HOW TO COMPLETE THIS TASK: Keep only the lines of the listing that include the word "exact", and copy them.
"""
import Summits.BirchSwinnertonDyer.BirchSwinnertonDyer.Theorems.TwoAdicConverseMultEisenstein
import Summits.BirchSwinnertonDyer.BirchSwinnertonDyer.Theorems.TwoAdicConverseGoodOrdinaryEisensteinWeak
import Literature.NumberTheory.EllipticCurves.ComplexMultiplicationNotSemistable
import HarnessLib

/-!
# Route `TwoAdicConverse` (rung S3), crux `MultiplicativeRankZeroTwoConverse` (item
# stmt-BirchSwinnertonDyer-19219): the research object WEAKENED FROM THE CONVERSE SIDE — needed only at
# curves with finite `Sel_{2^∞}` and only UP TO ISOGENY — on both typed roads; and the idle `¬ CM` binder

Cell `bsd-2adic`, seat `bsd-2adic-conv-2` GEN 2. THEOREMS ONLY — nothing asserted, no definition, no named
fact. The multiplicative twin of `TwoAdicConverseGoodOrdinaryEisensteinWeak.lean` (seat conv-1, p418541),
written against the two typed roads to 19219 now in the tree:

* the CYCLOTOMIC road (GEN 0, `TwoAdicConverseMultEisenstein.lean`, p418740): PRINT {A235, A236,
  modularity} + MEMO {K11, GS2} + `X5.O1.MultEisensteinDivisibilityAtTwo` (T-mult-4-int);
* the KATO–ZETA road (GEN 2, `TwoAdicConverseKatoZetaRoad.lean`, p422516; Burungale–Tian 2026 Thm. 3.1 /
  Rmk. 3.2): a Kato descent datum + readings (3.1), (VAN) + Kato's Conj. 12.10 in `Λ ⊗ ℚ₂`.

What is proved:
* `multiplicativeRankZeroTwoConverse_iff_forall_mult` — **the binder `¬ W.HasCM` of 19219 is IDLE**: a
  curve with multiplicative reduction at `2` has no CM (`j ∉ ℤ`; tree theorem
  `WeierstrassCurve.not_hasMultiplicativeReductionAtPrime_of_hasCM`, Silverman ATAEC II.6), so the crux is
  equivalent to its CM-free form. (Planner hygiene: the statement may drop `¬ W.HasCM`; nothing else changes.)
* `multiplicativeRankZeroTwoConverse_of_multEisenstein_finiteSel_upToIsogeny` — cyclotomic road: PRINT +
  MEMO as in p418740, and T-mult-4-int ONLY for curves with `Sel_{2^∞}(E/ℚ)` FINITE and only at SOME
  globally minimal multiplicative-at-`2` curve `W'` `ℚ`-ISOGENOUS to `W` ⟹ the crux; mechanism = isogeny
  invariance of `corank Sel_{2^∞}` and of `ord_{s=1} L` (`IsIsogenous.selmerCorank_eq`,
  `analyticRank_eq_of_isIsogenous'`, both unconditional; conv-1's
  `analyticRank_eq_zero_of_isIsogenous_of_selmerCorank_two_eq_zero` reused, not restated) + GEN 0's
  per-curve theorems at `W'`; `…_finiteSel` = same model.
* (zeta road: the per-curve theorem `KatoZeta.analyticRank_eq_zero_of_datum` of p422516 at an isogenous
  `W'` composes with `analyticRank_eq_zero_of_isIsogenous_of_selmerCorank_two_eq_zero` in the same way; not
  restated here.)

HONEST FRAMING: no free lunch — on the finite-`Sel` locus each road's object at `T = 0` is equivalent to
the converse itself; the gain is the freedom of the isogenous model (one member per isogeny class — e.g.
the twist anchors / distinguished members where the cell's X5 instance files certify) and the finite-`Sel`
restriction, for whoever attacks the objects at `2`. PARTITION (D-0054): none — RANK axis (S3 mult);
companion formula cell X5@2 mult (B1·O1; 1 976 classes).

References: [GreenbergLNM1716] §1 pp. 54–57, §4 pp. 112–113; [Knapp1993] Thm. 11.67;
[SilvermanATAEC1994] Thm. II.6.1/II.6.4; [BurungaleTian2026] Thm. 3.1, Rmk. 3.2;
[Kato2004Asterisque] Thm. 17.4, Conj. 12.10.
-/

set_option linter.dupNamespace false
set_option autoImplicit false

noncomputable section

open scoped Classical

open WeierstrassCurve Literature.NumberTheory.EllipticCurves
  Literature.NumberTheory.EllipticCurves.ModularForms
  Literature.NumberTheory.EllipticCurves.Greenberg1999
  Literature.NumberTheory.EllipticCurves.Rank1Residual
  Literature.NumberTheory.EllipticCurves.Rank1Residual.Typed
  Summit.BirchSwinnertonDyer.Rank1Residual.X5
  Summit.BirchSwinnertonDyer.Rank1Residual.X5.O1
  Summit.BirchSwinnertonDyer.BirchSwinnertonDyer.Theses.TwoAdicConverse

namespace Summit.BirchSwinnertonDyer.BirchSwinnertonDyer.Theorems

/-- **The binder `¬ W.HasCM` of the crux is idle.** A curve with multiplicative reduction at `2` has
`‖j‖₂ > 1`, hence `j ∉ ℤ`, hence no CM (tree theorem
`WeierstrassCurve.not_hasMultiplicativeReductionAtPrime_of_hasCM`); so `MultiplicativeRankZeroTwoConverse`
is equivalent to the same statement without the non-CM hypothesis.
[cite: SilvermanATAEC1994, Thm. II.6.1 and proof of Thm. II.10.5] [cite: SilvermanAEC2009, Prop. VII.5.1(b)] -/
theorem multiplicativeRankZeroTwoConverse_iff_forall_mult :
    MultiplicativeRankZeroTwoConverse ↔
      ∀ (W : WeierstrassCurve ℚ) [W.IsElliptic] [W.IsGloballyMinimal],
        Mult W 2 → W.selmerCorank 2 = 0 → W.analyticRank = 0 := by
  unfold MultiplicativeRankZeroTwoConverse
  constructor
  · intro h W _ _ hmult hsel
    exact h W (fun hCM => W.not_hasMultiplicativeReductionAtPrime_of_hasCM hCM 2 hmult) hmult hsel
  · intro h W _ _ _ hmult hsel
    exact h W hmult hsel

/-- **Cyclotomic road, weakened from the converse side: T-mult-4-int on the finite-`Sel` locus, up to
isogeny.** PRINT {A235 `h41ns`, A236 `h41sp`, modularity `hmod`} + MEMO {K11 `hKato` ∀ non-CM
multiplicative-at-`2` (used only for «`X` torsion»), Greenberg–Stevens at `2` `hGS` ∀ split} and (`hE`):
for every non-CM globally minimal `W` multiplicative at `2` WITH `Sel_{2^∞}(W/ℚ)` FINITE there is a
globally minimal `W'`, `ℚ`-isogenous to `W` and multiplicative at `2`, at which
`X5.O1.MultEisensteinDivisibilityAtTwo W'` holds ⟹ `MultiplicativeRankZeroTwoConverse`. Proof: corank `0`
for `W` ⟹ corank `0` for `W'` (isogeny) ⟹ `Sel_{2^∞}(W')` finite ⟹ `r_an(W') = 0` (GEN 0's per-curve
theorems `analyticRank_eq_zero_of_finite_selmer_{split,nonsplit}_two_of_multEisenstein` at `W'`, which is
non-CM because multiplicative at `2`) ⟹ `r_an(W) = 0` (isogeny).
[cite: GreenbergLNM1716, §4 pp. 112–113 and §1 pp. 54–57] [cite: Knapp1993, Thm. 11.67]
[cite: Kato2004Asterisque, Thm 17.4 (1) and 17.13] -/
theorem multiplicativeRankZeroTwoConverse_of_multEisenstein_finiteSel_upToIsogeny
    (h41ns : thm41Analogue_charValue_rankZero_numberField_anyPrime)
    (h41sp : thm41Analogue_charValue_rankZero_split_baseChange_anyPrime)
    (hmod : nonempty_modularParametrizationData)
    (hKato : ∀ (W : WeierstrassCurve ℚ) [W.IsElliptic] [W.IsGloballyMinimal],
      ¬ W.HasCM → Mult W 2 → KatoMultiplicativeDivisibilityRat W 2)
    (hGS : ∀ (W : WeierstrassCurve ℚ) [W.IsElliptic] [W.IsGloballyMinimal],
      W.HasSplitMultiplicativeReductionAtPrime 2 → greenberg_stevens (W := W) (p := 2))
    (hE : ∀ (W : WeierstrassCurve ℚ) [W.IsElliptic] [W.IsGloballyMinimal], ¬ W.HasCM → Mult W 2 →
      Finite (W.selmerGroupPInfty 2) →
        ∃ (W' : WeierstrassCurve ℚ) (_ : W'.IsElliptic) (_ : W'.IsGloballyMinimal),
          IsIsogenous W W' ∧ Mult W' 2 ∧ MultEisensteinDivisibilityAtTwo W') :
    MultiplicativeRankZeroTwoConverse := by
  unfold MultiplicativeRankZeroTwoConverse
  intro W _ _ hcm hmult hsel
  have hSel : Finite (W.selmerGroupPInfty 2) :=
    (finite_selmerGroupPInfty_iff_selmerCorank_eq_zero W 2).2 hsel
  obtain ⟨W', _, _, hiso, hmult', hE'⟩ := hE W hcm hmult hSel
  have hcm' : ¬ W'.HasCM := fun hCM => W'.not_hasMultiplicativeReductionAtPrime_of_hasCM hCM 2 hmult'
  refine analyticRank_eq_zero_of_isIsogenous_of_selmerCorank_two_eq_zero hiso (fun hsel' ↦ ?_) hsel
  have hfin' : Finite (W'.selmerGroupPInfty 2) :=
    (finite_selmerGroupPInfty_iff_selmerCorank_eq_zero W' 2).2 hsel'
  have hX := isTorsion_of_katoMultiplicativeDivisibilityRat W' hmod (hKato W' hcm' hmult') hmult'
  by_cases hsp : W'.HasSplitMultiplicativeReductionAtPrime 2
  · exact (analyticRank_eq_zero_of_finite_selmer_split_two_of_multEisenstein W' (hGS W' hsp) h41sp
      hmod hX hE' hmult' hsp hfin').2
  · exact (analyticRank_eq_zero_of_finite_selmer_nonsplit_two_of_multEisenstein W' h41ns hmod hX hE'
      hmult' hsp hfin').2

/-- **Special case (same model): T-mult-4-int on the finite-`Sel` locus** — PRINT + MEMO as above and
`X5.O1.MultEisensteinDivisibilityAtTwo W` at every non-CM globally minimal multiplicative-at-`2` curve
WITH FINITE `Sel_{2^∞}` ⟹ the crux (`W' = W`): GEN 0's research object restricted to the only curves the
converse ever looks at. [cite: GreenbergLNM1716, §4 pp. 112–113] [cite: Kato2004Asterisque, Thm 17.4 (1)] -/
theorem multiplicativeRankZeroTwoConverse_of_multEisenstein_finiteSel
    (h41ns : thm41Analogue_charValue_rankZero_numberField_anyPrime)
    (h41sp : thm41Analogue_charValue_rankZero_split_baseChange_anyPrime)
    (hmod : nonempty_modularParametrizationData)
    (hKato : ∀ (W : WeierstrassCurve ℚ) [W.IsElliptic] [W.IsGloballyMinimal],
      ¬ W.HasCM → Mult W 2 → KatoMultiplicativeDivisibilityRat W 2)
    (hGS : ∀ (W : WeierstrassCurve ℚ) [W.IsElliptic] [W.IsGloballyMinimal],
      W.HasSplitMultiplicativeReductionAtPrime 2 → greenberg_stevens (W := W) (p := 2))
    (hE : ∀ (W : WeierstrassCurve ℚ) [W.IsElliptic] [W.IsGloballyMinimal], ¬ W.HasCM → Mult W 2 →
      Finite (W.selmerGroupPInfty 2) → MultEisensteinDivisibilityAtTwo W) :
    MultiplicativeRankZeroTwoConverse :=
  multiplicativeRankZeroTwoConverse_of_multEisenstein_finiteSel_upToIsogeny h41ns h41sp hmod hKato hGS
    fun W _ _ hcm hmult hSel ↦
      ⟨W, inferInstance, inferInstance, isIsogenous_self W, hmult, hE W hcm hmult hSel⟩

end Summit.BirchSwinnertonDyer.BirchSwinnertonDyer.Theorems

end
"""
YOUR RESPONSE:
    exact h W (fun hCM => W.not_hasMultiplicativeReductionAtPrime_of_hasCM hCM 2 hmult) hmult hsel
    exact h W hmult hsel
  · exact (analyticRank_eq_zero_of_finite_selmer_split_two_of_multEisenstein W' (hGS W' hsp) h41sp
  · exact (analyticRank_eq_zero_of_finite_selmer_nonsplit_two_of_multEisenstein W' h41ns hmod hX hE'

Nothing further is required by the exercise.